## DATA EXTRACT
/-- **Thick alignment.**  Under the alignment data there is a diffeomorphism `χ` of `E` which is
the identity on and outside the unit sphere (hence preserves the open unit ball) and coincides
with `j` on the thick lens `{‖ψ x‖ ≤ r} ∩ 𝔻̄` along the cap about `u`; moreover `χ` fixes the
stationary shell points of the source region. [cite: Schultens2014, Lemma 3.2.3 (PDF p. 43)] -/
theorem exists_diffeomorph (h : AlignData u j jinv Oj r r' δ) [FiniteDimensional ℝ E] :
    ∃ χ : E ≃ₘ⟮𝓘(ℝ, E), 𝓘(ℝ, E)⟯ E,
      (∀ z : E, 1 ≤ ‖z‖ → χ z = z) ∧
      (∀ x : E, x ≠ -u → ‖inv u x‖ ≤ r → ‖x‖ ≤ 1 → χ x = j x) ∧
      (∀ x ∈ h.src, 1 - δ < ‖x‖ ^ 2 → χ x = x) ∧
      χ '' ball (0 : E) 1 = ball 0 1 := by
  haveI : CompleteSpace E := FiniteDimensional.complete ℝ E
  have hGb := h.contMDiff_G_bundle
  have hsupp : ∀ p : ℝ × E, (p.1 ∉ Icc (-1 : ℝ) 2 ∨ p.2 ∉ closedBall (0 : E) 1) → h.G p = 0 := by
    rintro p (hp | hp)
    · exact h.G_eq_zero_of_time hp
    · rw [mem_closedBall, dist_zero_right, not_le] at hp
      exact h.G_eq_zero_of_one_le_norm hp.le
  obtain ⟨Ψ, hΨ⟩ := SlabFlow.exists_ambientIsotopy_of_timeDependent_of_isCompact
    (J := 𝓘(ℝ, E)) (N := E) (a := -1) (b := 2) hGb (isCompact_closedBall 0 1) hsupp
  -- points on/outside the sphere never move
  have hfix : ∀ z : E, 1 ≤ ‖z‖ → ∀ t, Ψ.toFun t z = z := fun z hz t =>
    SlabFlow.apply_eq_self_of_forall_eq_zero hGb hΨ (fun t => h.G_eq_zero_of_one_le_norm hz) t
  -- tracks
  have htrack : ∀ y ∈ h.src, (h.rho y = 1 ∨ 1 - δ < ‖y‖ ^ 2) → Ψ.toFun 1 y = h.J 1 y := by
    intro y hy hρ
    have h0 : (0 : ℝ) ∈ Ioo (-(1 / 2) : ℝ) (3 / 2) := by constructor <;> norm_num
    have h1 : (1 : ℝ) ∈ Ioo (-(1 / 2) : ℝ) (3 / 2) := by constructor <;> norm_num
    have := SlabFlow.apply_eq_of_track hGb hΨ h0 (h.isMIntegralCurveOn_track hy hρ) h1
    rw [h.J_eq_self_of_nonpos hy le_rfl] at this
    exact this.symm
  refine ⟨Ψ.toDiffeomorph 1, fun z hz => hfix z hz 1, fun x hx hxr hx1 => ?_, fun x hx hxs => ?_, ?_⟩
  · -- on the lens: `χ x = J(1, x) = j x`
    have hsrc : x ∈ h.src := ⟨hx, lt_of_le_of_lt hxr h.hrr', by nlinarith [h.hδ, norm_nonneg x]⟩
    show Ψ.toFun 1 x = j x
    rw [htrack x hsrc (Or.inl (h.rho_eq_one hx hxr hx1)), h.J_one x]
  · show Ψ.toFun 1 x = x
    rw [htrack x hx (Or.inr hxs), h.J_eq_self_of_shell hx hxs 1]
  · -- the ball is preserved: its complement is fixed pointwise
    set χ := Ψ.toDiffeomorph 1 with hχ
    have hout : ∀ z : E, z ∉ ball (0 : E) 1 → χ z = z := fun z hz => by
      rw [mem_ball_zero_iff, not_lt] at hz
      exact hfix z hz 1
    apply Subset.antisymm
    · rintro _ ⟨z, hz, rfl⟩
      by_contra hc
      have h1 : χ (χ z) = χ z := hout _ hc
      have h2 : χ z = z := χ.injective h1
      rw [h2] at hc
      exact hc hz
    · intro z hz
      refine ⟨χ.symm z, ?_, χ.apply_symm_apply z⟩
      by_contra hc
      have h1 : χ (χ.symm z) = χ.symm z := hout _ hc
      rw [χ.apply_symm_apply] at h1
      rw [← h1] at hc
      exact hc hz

## EXERCISE DIRECTIONS
Make an exact copy of every record in the listing.

## RESULT OF THE EXERCISE
/-- **Thick alignment.**  Under the alignment data there is a diffeomorphism `χ` of `E` which is
the identity on and outside the unit sphere (hence preserves the open unit ball) and coincides
with `j` on the thick lens `{‖ψ x‖ ≤ r} ∩ 𝔻̄` along the cap about `u`; moreover `χ` fixes the
stationary shell points of the source region. [cite: Schultens2014, Lemma 3.2.3 (PDF p. 43)] -/
theorem exists_diffeomorph (h : AlignData u j jinv Oj r r' δ) [FiniteDimensional ℝ E] :
    ∃ χ : E ≃ₘ⟮𝓘(ℝ, E), 𝓘(ℝ, E)⟯ E,
      (∀ z : E, 1 ≤ ‖z‖ → χ z = z) ∧
      (∀ x : E, x ≠ -u → ‖inv u x‖ ≤ r → ‖x‖ ≤ 1 → χ x = j x) ∧
      (∀ x ∈ h.src, 1 - δ < ‖x‖ ^ 2 → χ x = x) ∧
      χ '' ball (0 : E) 1 = ball 0 1 := by
  haveI : CompleteSpace E := FiniteDimensional.complete ℝ E
  have hGb := h.contMDiff_G_bundle
  have hsupp : ∀ p : ℝ × E, (p.1 ∉ Icc (-1 : ℝ) 2 ∨ p.2 ∉ closedBall (0 : E) 1) → h.G p = 0 := by
    rintro p (hp | hp)
    · exact h.G_eq_zero_of_time hp
    · rw [mem_closedBall, dist_zero_right, not_le] at hp
      exact h.G_eq_zero_of_one_le_norm hp.le
  obtain ⟨Ψ, hΨ⟩ := SlabFlow.exists_ambientIsotopy_of_timeDependent_of_isCompact
    (J := 𝓘(ℝ, E)) (N := E) (a := -1) (b := 2) hGb (isCompact_closedBall 0 1) hsupp
  -- points on/outside the sphere never move
  have hfix : ∀ z : E, 1 ≤ ‖z‖ → ∀ t, Ψ.toFun t z = z := fun z hz t =>
    SlabFlow.apply_eq_self_of_forall_eq_zero hGb hΨ (fun t => h.G_eq_zero_of_one_le_norm hz) t
  -- tracks
  have htrack : ∀ y ∈ h.src, (h.rho y = 1 ∨ 1 - δ < ‖y‖ ^ 2) → Ψ.toFun 1 y = h.J 1 y := by
    intro y hy hρ
    have h0 : (0 : ℝ) ∈ Ioo (-(1 / 2) : ℝ) (3 / 2) := by constructor <;> norm_num
    have h1 : (1 : ℝ) ∈ Ioo (-(1 / 2) : ℝ) (3 / 2) := by constructor <;> norm_num
    have := SlabFlow.apply_eq_of_track hGb hΨ h0 (h.isMIntegralCurveOn_track hy hρ) h1
    rw [h.J_eq_self_of_nonpos hy le_rfl] at this
    exact this.symm
  refine ⟨Ψ.toDiffeomorph 1, fun z hz => hfix z hz 1, fun x hx hxr hx1 => ?_, fun x hx hxs => ?_, ?_⟩
  · -- on the lens: `χ x = J(1, x) = j x`
    have hsrc : x ∈ h.src := ⟨hx, lt_of_le_of_lt hxr h.hrr', by nlinarith [h.hδ, norm_nonneg x]⟩
    show Ψ.toFun 1 x = j x
    rw [htrack x hsrc (Or.inl (h.rho_eq_one hx hxr hx1)), h.J_one x]
  · show Ψ.toFun 1 x = x
    rw [htrack x hx (Or.inr hxs), h.J_eq_self_of_shell hx hxs 1]
  · -- the ball is preserved: its complement is fixed pointwise
    set χ := Ψ.toDiffeomorph 1 with hχ
    have hout : ∀ z : E, z ∉ ball (0 : E) 1 → χ z = z := fun z hz => by
      rw [mem_ball_zero_iff, not_lt] at hz
      exact hfix z hz 1
    apply Subset.antisymm
    · rintro _ ⟨z, hz, rfl⟩
      by_contra hc
      have h1 : χ (χ z) = χ z := hout _ hc
      have h2 : χ z = z := χ.injective h1
      rw [h2] at hc
      exact hc hz
    · intro z hz
      refine ⟨χ.symm z, ?_, χ.apply_symm_apply z⟩
      by_contra hc
      have h1 : χ (χ.symm z) = χ.symm z := hout _ hc
      rw [χ.apply_symm_apply] at h1
      rw [← h1] at hc
      exact hc hz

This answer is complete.